The Weeping Moss that I have in my 10 gallon tank is beginning to turn a little brown at the tips, can anyone tell me why this might be happening? All the other plants in this tank are doing exceptionally well. The moss is tied on to a piece of driftwood lighting with sewing thread. It started it out growing nicely but now all of a sudden it's turning on me. 

There is 40 watts of compact flourescent light over this tank, I'm injecting pressurized CO2, I add dry ferts, KNO3, K2SO4, Fleet, Seachem Flourish and Seachem Iron, every other day. The subtrate is ADA Aquasoil, although that wouldn't matter where the moss is not planted in the subtrate. 

Any ideas? I seem to have a terrible time growing moss for some reason, what could I be doing wrong?


----------



## Ajax (Apr 3, 2006)

How much of the Fleet are you dosing? Realize that Fleet is sodium phosphate. Plants cannot utilize the sodium, and the sodium WILL build up over time.
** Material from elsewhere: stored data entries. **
import Summits.MatrixMultiplication.OmegaCensus.STPPSmallPatternKernelSearchX2
import Summits.MatrixMultiplication.OmegaCensus.STPPSmallPatternKernelProduct

/-!
# ω-census, `(2,1,1)^6` is infeasible in `ℤ/2 × ℤ/2 × ℤ/6` — kernel search, part 6 of 9

HONEST FRAMING (pub-omega census; verbatim): lottery ticket; floor = certified bounds/negative ranges.
Census STRUCTURE bookkeeping of the STPP track (seat pub-omega-eng2 = ENG2, gen 33, on the kernel engine + reflection of seat
pub-omega-stpp-3 gen 23; STRUCTURE row B5, the threshold column `T1(H) = max {k : (2,1,1)^k ⊆ H}`, lower side of the
`k = 6` ORDER LAW `(2,1,1)⁶ ⊆ G ↔ 30 ≤ |G|`), not progress on `ω`: small patterns in small groups bound no exponent.

Chunks of the kernel mask search `STPP211Neg.search2 (prodGC 2 (prodGC 2 (zcode 6))) 6` (`decide +kernel`; ≈ 126 s of kernel time predicted);
assembled in `STPPSmallPatternNone211K6P2x2x6.lean`.  Chunk entries `(d, x1, x2)`: representative `d` of `A₀ = {0, d}`, FIRST-level exclusion mask `x1`, SECOND-level exclusion mask `x2` (`STPPSmallPatternKernelSearchX2.lean`).

References: H. Cohn, R. Kleinberg, B. Szegedy, C. Umans, FOCS 2005 (arXiv:math/0511460), Def. 5.1.  Record: pub-omega HOME
`pub-omega-eng2-g33/results/none6/` (ENG2's C mirror `k211c.c` of the kernel tree — validated against stpp-3's Python mirror
`k211v3.py` on the landed `k = 5` cells to the translation count — gives COMPLETE NONE on this cell with 11864525 mask
translations; per-`(d,c₁,c₂)` cost tables, planner `plan6.py`; farm calibration 129 µs per translation; not used by the proofs).
-/

set_option Elab.async false  -- several kernel pieces: elaborate sequentially (memory)

namespace Summit.MatrixMultiplication.OmegaCensus

namespace STPP211Neg

/-- Chunk list 11 of `ℤ/2 × ℤ/2 × ℤ/6`, `k = 6` (670394 mask translations in the mirror ≈ 86 s predicted). -/
def P2_2_6k6.ch11 : List (ℕ × ℕ × ℕ) :=
  [(3, 16777213, 16776192)]

/-- Kernel search over chunk list 11 of `ℤ/2 × ℤ/2 × ℤ/6`, `k = 6`. -/
theorem P2_2_6k6.s11 : search2 (prodGC 2 (prodGC 2 (zcode 6))) 6 P2_2_6k6.ch11 = true := by
  decide +kernel

/-- Chunk list 12 of `ℤ/2 × ℤ/2 × ℤ/6`, `k = 6` (314390 mask translations in the mirror ≈ 40 s predicted). -/
def P2_2_6k6.ch12 : List (ℕ × ℕ × ℕ) :=
  [(3, 16777213, 1023)]

/-- Kernel search over chunk list 12 of `ℤ/2 × ℤ/2 × ℤ/6`, `k = 6`. -/
theorem P2_2_6k6.s12 : search2 (prodGC 2 (prodGC 2 (zcode 6))) 6 P2_2_6k6.ch12 = true := by
  decide +kernel

/-- The chunk lists of this part, concatenated. -/
def P2_2_6k6.part6 : List (ℕ × ℕ × ℕ) :=
  P2_2_6k6.ch11 ++ P2_2_6k6.ch12

/-- The kernel search over this part's chunks (assembled). -/
theorem P2_2_6k6.ps6 : search2 (prodGC 2 (prodGC 2 (zcode 6))) 6 P2_2_6k6.part6 = true := by
  simp only [P2_2_6k6.part6, search2_append, P2_2_6k6.s11, P2_2_6k6.s12, Bool.and_self]

end STPP211Neg

end Summit.MatrixMultiplication.OmegaCensus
I have Aquasoil in my tank, was dosing 0.3ml of Fleet for a few months, performing 30% WC every week & it still built up in my tank. Personally I think Fleet is best left for what it was designed for.

Also you didn't mention it, but I thought I'd ask, are you dosing Excel at all? That stuff is very bad for mosses.


----------



## LindaC (Nov 7, 2005)

No, I am not dosing any Excel in this tank. As for the Fleet, I dose 2 ml ever other day. So do you suggest moving over to the dry phosphate rather than dosing it via the Fleet? Obviously, I cannot go without doing Phosphate, my tank would be a mess.


----------



## Ajax (Apr 3, 2006)

Have you tested your phosphate levels? That's approximately 780mg of phosphate every week which would be over 15ppm of phosphate every week. You should be in the 2ppm range at most. That's probably your problem right there. If you wanted to continue using it I'd say no more than 1ml for the whole week.

You could use the dry ferts, Seachem phosphate, or order some of the ADA Brighty Shade which would dose the nitrogen & phosphate together as alternatives


----------



## Burks (May 25, 2006)

Ajax said:


> Also you didn't mention it, but I thought I'd ask, are you dosing Excel at all? That stuff is very bad for mosses.


Just to confirm this, it's true. I squirted 2mL of Excel directly in some Taiwan Moss and it killed a decent amount of moss and a great amount of hair algae.

I'd suggest cutting back on the ferts. Too much can sometimes be worse than not enough.


----------